An Ode to Dads: Then and Now

It goes without saying that becoming a dad is one of the most important jobs you can have in your life and being a dad is a lifetime proposition. It was true in the 1950s and it’s still true today. It is a commitment that involves patience, perseverance and, of course, love. We thought we’d take a snapshot of dads seventy years ago and fathers today. What has changed? What hasn’t?

Time to Settle Down

According to The United States Census Bureau[i], In the 1950s, the average age for a man to marry was about 23. By 2020, that number had jumped to just over 30. Although many men are still getting hitched today, many others are in committed relationships outside of wedlock. A phenomenon that was less common sixty, seventy years ago.

A Bun in the Oven

Men’s roles in pregnancy and child-rearing have unequivocally changed over the decades. While men were definitely involved and supportive of their partners in the 50s, they were generally kept out of the loop when it came to the big day.

The truth is, whether we look at the patriarch of the family now, seventy years ago or even two hundred years ago and further back still, fathers have always played a vital role in creating, educating (school of life), and leading their respective children from babies to grown men. When a man is honorable, respectful, hardworking, and kind, chances are there’s a good dad behind that.

Work/Life Balance

This is most probably where the most change can be seen in terms of men’s reality seventy years ago and their situation now. Men were typically the only or main breadwinners back then. It wasn’t uncommon for the center of men’s lives to be their work, often staying at a job their whole working life.

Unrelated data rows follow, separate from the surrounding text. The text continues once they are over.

import Summits.QuantumFields.YangMills.Theorems.UnitScaleTiltProp7CminOfP6T3PdS
import Summits.QuantumFields.YangMills.Theorems.UnitScaleTiltProp7SPrintDefsS
import HarnessLib

/-!
# Route `UnitScaleTilt`, crux K1 child «MinimiserStabilityRegPr» (stmt-QuantumFields-19200), skeleton v10, stub `stub_existenceMinimalOrbit` (EX), route (α) — **C-minˢ ⇐ P6@T³
# (PROVED) ∧ CHART-112ˢ (displayed) ∧ GROWTH (✓`growth142_T3`), (21)-LETTER GENERIC (display place (d), ★★OWNER ACK 34 (1); knit ruler's plan ≈09:34Z): the MINIMISER-side (21) is an ARBITRARY predicate `Lan` (the knit instantiates
# `IsLandauPrintS … (c₀ L) (cB L) U₀`); the competitor binder keeps print's `IsLandauPrint` (lit `Thm2TorusAt` via ✓`cov_of_thm2TorusAt`); (21) is never unfolded here — otherwise THE COPY OF ✓`Prop7CminOfP6T3PdS.Cmin_of_P6T3_chart_growth_pd_S` (= the instance `Lan := IsLandauPrint`)**
# (★★OWNER RULING g26-№19 «(α-S) ADOPTED … (i) `hChart`'s (20) conjunct → `AvgCondPrintS` with the explicit witness, (ii) `hGrowth`'s antecedents re-lettered to `NormS`, (iii)
# `…CminOfP6T3Pd…S` mechanical copy»; knit ruler's letter plan (J1), bus 2026-08-28 ≈08:55Z: the MINIMISER's (20) is the re-based `AvgCondPrintS`, the COMPETITOR binder keeps
# print's comb `AvgCondPrint` — which is exactly what ✓`growth142_T3` concludes and what COV supplies)

Cell `ym3-torus`, width seat `ym-ust-19200-w2` (gen 3; EX KNIT RULER, RULING g26-№19 ORDER (2) file F2).  THEOREMS ONLY (0 `def`, 0 `sorry`).  By-name bookkeeping around the
PROVED Prop. 6 kernel: nothing here closes the stub; `--supports stmt-QuantumFields-19200 --as helper`, count-neutral.  YM₃ on T³ is a ladder rung (R3), not the Clay problem;
nothing here claims the stub, the crux, d = 4 or the mass gap.

THE PRINT ([Balaban1985Variational] p. 296 and p. 299, verbatim): *«Equation (111) has a solution belonging to the space (115) with ε₄ = 2B₀C₁B₃ε₁, if 2B₀C₁B₃ε₁ ≤ a₄. This
solution determines a critical configuration U₁ by the transformation (112)»*; *«… the configuration A′₁ − HD(A′₁) = 1/iη log U₁ satisfying all the conditions (19)–(21) … It is a
critical configuration of the functional (5) … Hence A′ = 0 is a minimum»*.  THE RE-BASE (RULING g26-№19): print's (20) «U′ = (U₁U₀)^u axial (1.19), u restricted (1.29), Ũ′ʲ = VŪ₀ʲ⁻¹»
([Balaban1985RegularSpaces] (1.28)–(1.30) p. 81) is replaced, FOR THE CHART'S OWN POINT `X`, by `Prop7SPrint.AvgCondPrintS` — the witness `u` normalised by (1.19) and the symmetric
top-centre clause `u↓(y) = (w^{sym}_{iX}(y))⁻¹` (`NormS`), the S twin of [Balaban1985Averaging] (87) p. 31 — because the chart of record is the symmetric-frame chart `logChartTwS`;
the competitors `X′` of the growth clause keep print's comb slice (they come from [Balaban1985RegularSpaces] Thm 2 through COV).

WHAT IS PROVED.  ★★ **`Cmin_of_P6T3_chart_growth_pd_G`** ((21)-letter generic twin of ✓`Cmin_of_P6T3_chart_growth_pd_S`) — the statement and proof of ✓`Cmin_of_P6T3_chart_growth_pd` TOKEN FOR TOKEN except for three letters: in `hChart` the (20)
conjunct reads `AvgCondPrintS V U₀ X` and the E–L clause quantifies over `NormS U₀ X (e^{iX}) u` (instead of `RestrictedPrint u`); in `hGrowth` the antecedents read
`AvgCondPrintS V U₀ X`, `NormS U₀ X (e^{iX}) u`, `W = (e^{iX}U₀)^u` (the separate `IsAxialPrint W` antecedent is clause (i) of `NormS` and is dropped); in the conclusion the
minimiser carries `AvgCondPrintS V U₀ X`, the competitor binder `AvgCondPrint V U₀ X′` VERBATIM (= the conclusion of ✓`growth142_T3`, which reads the minimiser's (20) only through
«`W ∈ 𝔅_k(V)`»).  Constants unchanged: `B₀′ = max{B₀, 5MB₀/2, ½}`, `a₄′ = min{¼, a₃/4, (16B₀C₄)⁻¹, α, 2r/3, (½ − θ)/(C_P(17088 + c_S))}`.

HONEST SCOPE.  Bookkeeping: the analytic content is in the displayed rows (N06(d = 3) ×2, Prop. 4, (1.37), CHART-112ˢ, (γ)-growth) and in the PROVED Prop. 6 kernel
(✓`Prop7SectET3ObjectsPd.prop6_T3`); count-neutral helper toward stmt-QuantumFields-19200, not a proof of the stub.

References: T. Bałaban, CMP 102 (1985) 277–309 [Balaban1985Variational] ((14) p.280, (19)–(21) p.281, (47) p.285, (103) p.293, (111)–(112) p.294, Props 5–6 pp.294–296,
(115)–(117) p.295, (123)–(142) pp.296–299, Prop. 7 p.299); CMP 99 (1985) 389–434 [Balaban1985BackgroundPropagators] (Thms 3.12–3.13); CMP 99 (1985) 75–102
[Balaban1985RegularSpaces] ((1.19) p.79, (1.28)–(1.30) p.81, (1.37) p.82, Thm 2 p.83); CMP 98 (1985) 17–51 [Balaban1985Averaging] ((87) p.31).
-/

set_option autoImplicit false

Today, many men have several jobs throughout their lifetime, often opting for quality of life instead of a bigger paycheck and prestige. Dads realize that time with their kids is precious. Many are opting to work virtually and can even maintain a heavy workload all the while being more present in their children’s day-to-day routines.

A Look at Men’s Health

One really noticeable and important change between men now versus then is that today’s guys are much more conscious about their overall health and well-being compared to men in the 50s. This is shown in the decline of low-age death rates among men nowadays.

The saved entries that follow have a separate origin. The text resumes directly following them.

/-! ### Level `36` (`g = 6`; generators `(a,b,h)` = (1,3,34), (1,5,33), (1,7,32), (1,11,30)) -/

/-- **Witness table at level 36** (`decide`): for every unit residue `s ∉ {1, −1}` mod `36` the listed signed
product of admissible units `ζ^h(1 − ζ^a)(1 − ζ^b)` is negative exactly at the places `{±1, ±s}`.
research route conditional on HC_CM; not a corollary; Q11.4-sentence-2 already refuted in dim ≥ 3. [folklore] -/
theorem witnessTable_thirtySix :
    ∀ s ∈ (Finset.univ.filter fun s : ZMod 36 => s.val.Coprime 36 ∧ s ≠ 1 ∧ s ≠ -1),
      ∃ w ∈ ({
    (5, {(1, 5, 33), (1, 7, 32)}, true),
    (7, {(1, 11, 30)}, false),
    (11, {(1, 3, 34), (1, 5, 33), (1, 7, 32), (1, 11, 30)}, true),
    (13, {(1, 3, 34), (1, 7, 32), (1, 11, 30)}, false),
    (17, {(1, 7, 32), (1, 11, 30)}, true),
    (19, {(1, 7, 32), (1, 11, 30)}, true),
    (23, {(1, 3, 34), (1, 7, 32), (1, 11, 30)}, false),
    (25, {(1, 3, 34), (1, 5, 33), (1, 7, 32), (1, 11, 30)}, true),
    (29, {(1, 11, 30)}, false),
    (31, {(1, 5, 33), (1, 7, 32)}, true)} :
      Finset (ZMod 36 × Finset (ℕ × ℕ × ℕ) × Bool)),
        w.1 = s ∧ (∀ x ∈ w.2.1, Adm x) ∧
          ∀ t ∈ (Finset.univ.filter fun t : ZMod 36 => t.val.Coprime 36),
            (pat w.2.1 w.2.2 t ↔ (t = 1 ∨ t = -1 ∨ t = s ∨ t = -s)) := by
  decide +kernel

According to the CDC[ii], men’s life expectancy in 1950 was 65.6. In 2007, that number had jumped to 75.4 and climbed to 76.6, reports Worldometer[iii].

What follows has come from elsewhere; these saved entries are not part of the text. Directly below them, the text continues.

/-- **The hypothesis is decoration at strong coupling.** For every compact simple `G` and `r`
there is `β₁ > 0` (the tree's `betaOne 4 r.ρ / 4`, Osterwalder–Seiler) such that the crux
instance holds for all `0 < β < β₁`, all `κ` and all `S₀` — by `strongCouplingShape_proof`,
without looking at the Poincaré hypothesis. The crux therefore has content only for `β ≥ β₁`. -/
theorem crux_strongCoupling {G : Type} [Group G] [TopologicalSpace G] [IsTopologicalGroup G]
    [CompactSpace G] [MeasurableSpace G] [BorelSpace G] (hG : IsCompactSimpleLieGroup G)
    (r : LatticeRep G) :
    ∃ β₁ : ℝ, 0 < β₁ ∧ ∀ β : ℝ, 0 < β → β < β₁ → ∀ κ : ℝ, ∀ S₀ : ℕ,
      SlicePoincare r β κ S₀ → GapAt r β := by
  obtain ⟨β₁, hβ₁, h⟩ := Summit.QuantumFields.YangMills.Theorems.strongCouplingShape_proof G hG r
  exact ⟨β₁, hβ₁, fun β hβ hβ' _ _ _ => h β hβ.le hβ'⟩

/-! ### §2 Boundary / junk facts (provable) -/

section Junk

variable {G : Type} [Group G] [TopologicalSpace G] [IsTopologicalGroup G] [CompactSpace G]
  [MeasurableSpace G] [BorelSpace G]

omit [IsTopologicalGroup G] [CompactSpace G] [MeasurableSpace G] [BorelSpace G] in
/-- **Finite gauge groups are outside the statement's reach.** For a DISCRETE `G` every point is
isolated, `𝓝[≠] (U e) = ⊥`, and the `Filter.limsup` in the crux's metric slope is the junk value
`sInf univ = 0` of `ℝ`: the link slope vanishes identically. (`IsCompactSimpleLieGroup` demands
`ConnectedSpace G` and two non-commuting elements, which excludes this; the point is that the
equal-time Dirichlet form of the crux is void for `ℤ_N`-type gauge groups, so the
`ZnHiggsPhaseD4` barrier is respected vacuously, and that any repair towards finite `G` would
need a different Dirichlet form.) -/
theorem slope_eq_zero_of_discrete [DiscreteTopology G] (r : LatticeRep G) (S : ℕ)
    (f : GaugeConfig 4 (2 * S + 1) G → ℝ) (U : GaugeConfig 4 (2 * S + 1) G)
    (e : Edge 4 (2 * S + 1)) : slope r S f U e = 0 := by
  have hbot : 𝓝[≠] (U e) = ⊥ := (discreteTopology_iff_nhds_ne.mp ‹_›) (U e)
  simp [slope, hbot, Filter.limsup, Filter.limsSup]

/-- Hence the whole Dirichlet form vanishes for discrete `G` … -/
theorem dir_eq_zero_of_discrete [DiscreteTopology G] (r : LatticeRep G) (β : ℝ) (S : ℕ)
    (f : GaugeConfig 4 (2 * S + 1) G → ℝ) : dir r β S f = 0 := by
  simp [dir, slope_eq_zero_of_discrete]

/-- … and the slice Poincaré hypothesis degenerates to "every admissible `f` has variance `≤ 0`",
i.e. is unsatisfiable as soon as one admissible `f` has positive variance: for discrete `G` the
crux instance is vacuously TRUE, never a counterexample. -/
theorem slicePoincare_iff_of_discrete [DiscreteTopology G] (r : LatticeRep G) (β κ : ℝ)
    (S₀ : ℕ) : SlicePoincare r β κ S₀ ↔
    ∀ S : ℕ, S₀ ≤ S → ∀ f : GaugeConfig 4 (2 * S + 1) G → ℝ, IsGaugeInvariant f →
      (∀ U V : GaugeConfig 4 (2 * S + 1) G,
        (∀ e : Edge 4 (2 * S + 1), e.1 0 = 0 → e.2 ≠ 0 → U e = V e) → f U = f V) →
      (∃ K : ℝ, ∀ U V : GaugeConfig 4 (2 * S + 1) G,
        |f U - f V| ≤ K * ∑ e, Real.sqrt (∑ a, ∑ b, ‖(r.ρ (U e) - r.ρ (V e)) a b‖ ^ 2)) →
      ∫ U, (f U - ∫ V, f V ∂(wilsonMeasure (d := 4) (L := 2 * S + 1) r.ρ β)) ^ 2
        ∂(wilsonMeasure (d := 4) (L := 2 * S + 1) r.ρ β) ≤ 0 := by
  simp only [SlicePoincare, dir_eq_zero_of_discrete, mul_zero]

end Junk

/-! ### §2b Periodicity of torus time-correlations — tightness of `n ≤ S` -/

section Periodicity

variable {G : Type} [Group G] [MeasurableSpace G] {N : ℕ}

omit [Group G] in
/-- The periodic lift is invariant under a full time-translation by the period:
`τ_{(n+L)e₀} ∘ lift_L = τ_{n e₀} ∘ lift_L`. -/
theorem configShift_torusLift_add_period (L n : ℕ) (U : GaugeConfig 4 L G) :
    configShift (-Pi.single 0 ((n + L : ℕ) : ℤ)) (torusLift L U) =
      configShift (-Pi.single 0 (n : ℤ)) (torusLift L U) := by
  funext e
  simp only [configShift_apply, torusLift, Function.comp_apply, torusEdge]
  congr 2
  funext i
  simp only [Literature.Probability.LatticeModels.Torus.proj_apply, sub_neg_eq_add]
  by_cases hi : i = 0
  · subst hi
    simp [Pi.single_eq_same]
  · simp [Pi.single_eq_of_ne hi]

/-- **Torus time-correlations are `(2S+1)`-periodic in the separation.** In particular
`corr(2S+1) = corr(0) = Cov(A, B)`: the restriction `n ≤ S` in the crux conclusion (and in
`HasLatticeMassGap`) cannot be dropped — see `not_gapAtAllSep_of_variance`. -/
theorem latticeConnectedCorr_add_period (ρ : G →* Matrix (Fin N) (Fin N) ℂ) (β : ℝ) (L : ℕ)
    [NeZero L] [TopologicalSpace G] [IsTopologicalGroup G] [CompactSpace G] [BorelSpace G]
    (A B : LGConfig 4 G → ℝ) (n : ℕ) :
    latticeConnectedCorr ρ β L A B (n + L) = latticeConnectedCorr ρ β L A B n := by
  simp only [latticeConnectedCorr, configShift_torusLift_add_period]

/-- Iterated periodicity. -/
theorem latticeConnectedCorr_add_mul_period (ρ : G →* Matrix (Fin N) (Fin N) ℂ) (β : ℝ)
    (L : ℕ) [NeZero L] [TopologicalSpace G] [IsTopologicalGroup G] [CompactSpace G]
    [BorelSpace G] (A B : LGConfig 4 G → ℝ) (n k : ℕ) :
    latticeConnectedCorr ρ β L A B (n + k * L) = latticeConnectedCorr ρ β L A B n := by
  induction k with
  | zero => simp
  | succ k ih => rw [Nat.succ_mul, ← add_assoc, latticeConnectedCorr_add_period, ih]

end Periodicity


/-! ### §3 The lead's line `cyclic-peeling` (skeleton 0154ad1a…, stubs registered 2026-08-16):
two-time variance RETENTION versus conserved slice observables

Stub `stub_twoTimeRetention_of_slicePoincare` converts the crux hypothesis into
`Retention r β ε S` below (verbatim its conclusion body) for all `S ≥ S₁`. The abstract content of
one retention inequality is `ε · Var F ≤ ‖F − E[F | 𝓕_out]‖²`. The lemmas of this section are
the structural constraint this puts on the torus theory:

* `variance_eq_zero_of_retention_of_conserved`: if `F` is (a.e. equal to) an
  `𝓕_out`-measurable function — a slice observable CONSERVED across the arc — retention forces
  `Var F = 0`. So `Retention` is incompatible with any non-trivial exactly conserved bounded
  gauge-invariant slice observable (`retention_var_eq_zero_of_conserved`, in the stub's syntax).
* `retention_const_le_of_approx_conserved`: approximate conservation
  `‖F − E[F | 𝓕_out]‖² ≤ η` with `Var F ≥ v > 0` forces `ε ≤ η / v`.

ON PAPER (not constructible here; same objects as the sibling disproof of stmt-9441, §2 of
`Cruxes/SusceptibilityToPoincare/Disproof.lean`, and the rattack log EVIDENCE.md §5 of this item):
for the centreless admissible group `G = SO(3)` (connected, non-abelian, no proper closed connected
normal subgroup, faithful unitary 3-dim rep — admitted by `IsCompactSimpleLieGroup`) the 't Hooft
magnetic twist of a time slice, `η₁₂(x₃; U_s) = ∏_{p ⊂ (1,2)-plane at height x₃, time s} sign tr_F(Ũ_p)`
(`Ũ` any SU(2) lift; lift-independent on a closed plane), is a bounded measurable gauge-invariant
function of the spatial links of ONE slice (so it is an admissible `F` of the stub, which asks
measurability only — no continuity, no Dirichlet form), and `η₁₂(x₃; s) · η₁₂(x₃; s+1) = ∏ (ℤ₂-monopole
indicators of the (2S+1)² cubes p × [s, s+1])`; a monopole cube needs a plaquette far from `±1`
(SU(2) Bianchi identity), so `P(η flips across the arc) ≤ ℓ (2S+1)² K e^{−cβ}`. With sector balance
`v = Var η ≈ 1/4` (confinement folklore, 't Hooft 1979; de Forcrand–Jahn 2003) the quantitative lemma
gives `ε ≤ 4 ℓ (2S+1)² K e^{−cβ}` on every torus with `S₁ ≤ S`. This does NOT kill the stub: its
`∃ S₁` may be taken beyond the monopole scale `S ≍ e^{cβ/2}`, where `η` decorrelates in one step
and imposes nothing; and in the window `S ≪ e^{cβ/2}` the crux HYPOTHESIS fails as well (the
mollified twist indicator has `Var ≈ 1/4`, `dir ≲ δ⁻² (2S+1)² e^{−c'β}`), so the assembly's `S₀(β)`
coming from K1/K2 must itself lie beyond that scale (flag already raised against K1 = stmt-8779 by
the rattack seat). RECORDED CONSEQUENCE for the lead: `ε` and `S₁` in stub 4 cannot be chosen
uniformly in `β`; any proof must let `S₁(β) → ∞` (at least like `e^{cβ/2}` for centreless `G`).
-/

section Retention

variable {Ω : Type*} {m m₀ : MeasurableSpace Ω} {μ : Measure Ω}

/-- **Retention kills conserved observables (abstract form).** If `F` is a.e. equal to an
`m`-measurable function then `E[F | m] = F` a.e., the retained conditional variance vanishes, and
a retention inequality with `ε > 0` forces `Var F = 0`. -/
theorem variance_eq_zero_of_retention_of_conserved [IsFiniteMeasure μ] (hm : m ≤ m₀)
    {F : Ω → ℝ} (hF : AEStronglyMeasurable[m] F μ) (hFi : Integrable F μ) {ε : ℝ} (hε : 0 < ε)
    (hR : ε * ∫ x, (F x - ∫ y, F y ∂μ) ^ 2 ∂μ ≤ ∫ x, (F x - (μ[F|m]) x) ^ 2 ∂μ) :
    ∫ x, (F x - ∫ y, F y ∂μ) ^ 2 ∂μ = 0 := by
  have hae : μ[F|m] =ᵐ[μ] F := condExp_of_aestronglyMeasurable' hm hF hFi
  have h0 : ∫ x, (F x - (μ[F|m]) x) ^ 2 ∂μ = 0 := by
    have : (fun x => (F x - (μ[F|m]) x) ^ 2) =ᵐ[μ] fun _ => (0 : ℝ) := by
      filter_upwards [hae] with x hx
      simp [hx]
    rw [integral_congr_ae this, integral_zero]
  have hnn : 0 ≤ ∫ x, (F x - ∫ y, F y ∂μ) ^ 2 ∂μ := integral_nonneg fun _ => sq_nonneg _
  rw [h0] at hR
  nlinarith [mul_nonneg hε.le hnn]

omit [m : MeasurableSpace Ω] in
/-- **Approximate conservation bounds the retention constant.** `ε · Var F ≤ ‖F − E[F|m]‖² ≤ η`
and `Var F ≥ v > 0` give `ε ≤ η / v`. (For the SO(3) twist: `η ≲ ℓ (2S+1)² e^{−cβ}`, `v ≈ 1/4`.) -/
theorem retention_const_le_of_approx_conserved {V R ε η v : ℝ} (hR : ε * V ≤ R) (hη : R ≤ η)
    (hv : v ≤ V) (hv0 : 0 < v) (hε : 0 ≤ ε) : ε ≤ η / v := by
  rw [le_div_iff₀ hv0]
  calc ε * v ≤ ε * V := mul_le_mul_of_nonneg_left hv hε
    _ ≤ η := hR.trans hη

end Retention

section RetentionStub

Men are more active today compared to their predecessors. Today’s fellas exercise more, eat better, practice de-stressing activities such as yoga, meditation, and other mindfulness practices and they even, more and more, have started to include supplementation in their diets without any coaxing or arm-twisting from their significant others. Men know that proper weight management, healthy joints, and a happy heart, are all crucial to living a long, energetic, and vibrant life.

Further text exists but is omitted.